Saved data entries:
────────────────

/-!
# Zhang (2022) Appendix B ⇒ Lemma 15.1 (χ-twisted reading): the ASSEMBLY of Lemma 15.1 from the
# per-`μ` arithmetic sums of Appendix B, kernel-checked as a DED edge

Topic `Literature/NumberTheory/LFunctions/Zhang2022` (Landau–Siegel audit tree; verdict-neutral).
Y. Zhang, *Discrete mean estimates and the Landau–Siegel zero*, arXiv:2211.02515v1 (2022)
[Zhang2022LandauSiegel] — **an unrefereed manuscript under adjudication; nothing in this file
asserts any claim of the manuscript.** Cell siegel-zhang (D-0069), DISCHARGE row D16 (cone C37,
Lemma 15.1), DAG nodes `Z22:Lem15.1` / `Z22:Lem15.1.pf` [Z22 p.86, tex L4273 (statement); App. B
pp.106–108, tex L5248–5339 (proof)], in the `χ`-twisted reading `Skeleton.Lemma151Chi` chosen by the
cell (gap row G-L4t1-1, `SkeletonChiTwist`).

What the manuscript does and does not write. Lemma 15.1 states, for `n₁ ∈ 𝔫(𝔮)`, `n₁ < T`,
`Σ_{(n,𝔮)=1} b(n₁n)χ(n)ϱ*_j(n)/n = χ(n₁)τ₂(n₁)𝔢_j + O(α₁τ₂(n₁))` with
`𝔢_j = (e_{1j} + ι₂e_{2j})(ῑ₃e_{3j} + ῑ₄e_{2j})`; its Appendix-B proof ONLY establishes (B.1), (B.2)
and the four one-variable evaluations `Σ_l ϰ_μ(l₁l)ϱ_j(l)/l = e_{μj} + O(α₁)` (`μ = 2, 3`, the full
`ϰ₁`-sum `= e′_{1j}`, and the tail (B.3) `= e″_{1j}`). The step from these to the lemma — `b` is the
Dirichlet convolution of `f = ϰ₁·[· < P^{1/2}] + ι₂ϰ₂` with `g = ῑ₃ϰ₃ + ῑ₄ϰ₂` ((12.2), (15.1)), and
for `n₁ ∈ 𝔫(𝔮)`, `(n,𝔮) = 1` the divisor pairs of `n₁n` split, so that the `n`-sum factorises over
`n₁ = u₁v₁` into `[Σ_u f(u₁u)ϱ*_j(u)/u]·[Σ_v g(v₁v)ϱ*_j(v)/v]` up to the terms with `(u,v) > 1` — is
NOT in print. This file proves the assembly with that factorisation as ONE explicit hypothesis
(`hdec`, the cell's GAP row for the absent step, exact statement below) and everything else either
PROVED here or taken from the typed Appendix-B nodes:

* PROVED (companion `AppendixBLemma151Prelims`): `(n,𝔮)=1 ⇒ (n,D)=1`, `χ(n₁n)χ(n) = χ(n₁)` for
  `(n,D)=1`, `χ` real (the whole content of the twist), `norm_coprimeSum_sub_vkSum_le` — the
  `ϱ*_j ↦ ϱ_j` swap for ANY weight `|ϰ| ≤ 1` from (B.1)–(B.2) (print: "for `μ = 2, 3`"; used silently
  for `ϰ₁`); `#{u₁v₁ = n₁} = τ₂(n₁)` is the tree's `GaussianHecke.card_divisorsAntidiagonal_eq`;
* HYPOTHESES = typed nodes of `TypedAppendixB` (L4-t10): `EqB_1`, `EqB_2` ((B.1), (B.2)), `StepB_mu2`,
  `StepB_mu3` (the `μ = 2, 3` evaluations), and the `μ = 1` truncated evaluation `hmu1`
  ("`e_{1j} = e′_{1j} − e″_{1j}`": `StepB_u012` minus `EqB_3`, stated on the truncated weight
  `ϰ₁·[· < P^{1/2}]` of `Skeleton.bcoef` through t10's `vkSum`), plus `hdec`.

| theorem | node | printed / implicit sentence |
|---|---|---|
| `lemma151_assembly_rate` | `Z22:Lem15.1.pf` [Z22 pp.106–108] | Lemma 15.1 (χ-twisted; rate `r`: `α𝓛` for `Lemma151Chi`, `α₁ = α𝓛^{1.1}` for `Lemma151ChiR`) ⇐ (B.1), (B.2), the `μ`-evaluations, and the factorisation step; instantiated in `AppendixBLemma151Edges` |

WHAT THIS IS NOT: a proof of (B.1), (B.2), of the residue evaluations, of the factorisation step, or
of Lemma 15.1 itself; no claim about Theorems 1–2 or Landau–Siegel zeros. References: Y. Zhang,
arXiv:2211.02515v1, §15 Lemma 15.1 (p. 86), (15.1)–(15.2), (12.2); App. B (B.1)–(B.3), pp. 106–108.
[cite: Zhang2022LandauSiegel, §15 Lemma 15.1, App. B]
-/

noncomputable section

open Complex Real ComplexConjugate

namespace Literature.NumberTheory.LFunctions.Zhang2022.Skeleton
open Typed.AppendixB (varrhoJ vkSum)

section Elementary

/-- `|(S₁ + cS₂) − (e₁ + ce₂)| ≤ δ₁ + |c|δ₂`. [folklore] -/
private theorem norm_add_mul_sub_add_mul_le {S₁ S₂ e₁ e₂ c : ℂ} {δ₁ δ₂ : ℝ} (h₁ : ‖S₁ - e₁‖ ≤ δ₁)
    (h₂ : ‖S₂ - e₂‖ ≤ δ₂) : ‖(S₁ + c * S₂) - (e₁ + c * e₂)‖ ≤ δ₁ + ‖c‖ * δ₂ := by
  rw [show (S₁ + c * S₂) - (e₁ + c * e₂) = (S₁ - e₁) + c * (S₂ - e₂) by ring]
  refine (norm_add_le _ _).trans (add_le_add h₁ ?_)
  rw [norm_mul]; gcongr

/-- `|FG − A₁A₂| ≤ δ_F(|A₂| + δ_G) + |A₁|δ_G`. [folklore] -/
private theorem norm_mul_sub_mul_le' {F G A₁ A₂ : ℂ} {δF δG : ℝ} (hF : ‖F - A₁‖ ≤ δF)
    (hG : ‖G - A₂‖ ≤ δG) : ‖F * G - A₁ * A₂‖ ≤ δF * (‖A₂‖ + δG) + ‖A₁‖ * δG := by
  have hG' : ‖G‖ ≤ ‖A₂‖ + δG :=
    calc ‖G‖ = ‖A₂ + (G - A₂)‖ := by ring_nf
      _ ≤ ‖A₂‖ + ‖G - A₂‖ := norm_add_le _ _
      _ ≤ ‖A₂‖ + δG := by gcongr
  have hδF : 0 ≤ δF := (norm_nonneg _).trans hF
  rw [show F * G - A₁ * A₂ = (F - A₁) * G + A₁ * (G - A₂) by ring]
  refine (norm_add_le _ _).trans ?_
  rw [norm_mul, norm_mul]
  exact add_le_add (mul_le_mul hF hG' (norm_nonneg _) hδF)
    (mul_le_mul_of_nonneg_left hG (norm_nonneg _))

/-- Splitting a weighted sum with weight `w₁ + c·w₂`. [folklore] -/
private theorem sum_add_mul_weight (R : Finset ℕ) (w₁ w₂ h : ℕ → ℂ) (c : ℂ) :
    ∑ u ∈ R, (w₁ u + c * w₂ u) * h u / (u : ℂ) =
      (∑ u ∈ R, w₁ u * h u / (u : ℂ)) + c * ∑ u ∈ R, w₂ u * h u / (u : ℂ) := by
  rw [Finset.mul_sum, ← Finset.sum_add_distrib]
  exact Finset.sum_congr rfl fun u _ => by ring

end Elementary

/-! ## The assembly: Lemma 15.1 (χ-twisted) from the Appendix-B sums -/

section Assembly

variable (c' : ℝ)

────────────────

# ABOUT THIS TASK
Take the lines above from the one containing "private theorem norm_add_mul_sub_add_mul_le" down to the one containing "private theorem norm_mul_sub_mul_le'", and transcribe them exactly, both ends included.

# SOLUTION TO THE EXERCISE
private theorem norm_add_mul_sub_add_mul_le {S₁ S₂ e₁ e₂ c : ℂ} {δ₁ δ₂ : ℝ} (h₁ : ‖S₁ - e₁‖ ≤ δ₁)
    (h₂ : ‖S₂ - e₂‖ ≤ δ₂) : ‖(S₁ + c * S₂) - (e₁ + c * e₂)‖ ≤ δ₁ + ‖c‖ * δ₂ := by
  rw [show (S₁ + c * S₂) - (e₁ + c * e₂) = (S₁ - e₁) + c * (S₂ - e₂) by ring]
  refine (norm_add_le _ _).trans (add_le_add h₁ ?_)
  rw [norm_mul]; gcongr

/-- `|FG − A₁A₂| ≤ δ_F(|A₂| + δ_G) + |A₁|δ_G`. [folklore] -/
private theorem norm_mul_sub_mul_le' {F G A₁ A₂ : ℂ} {δF δG : ℝ} (hF : ‖F - A₁‖ ≤ δF)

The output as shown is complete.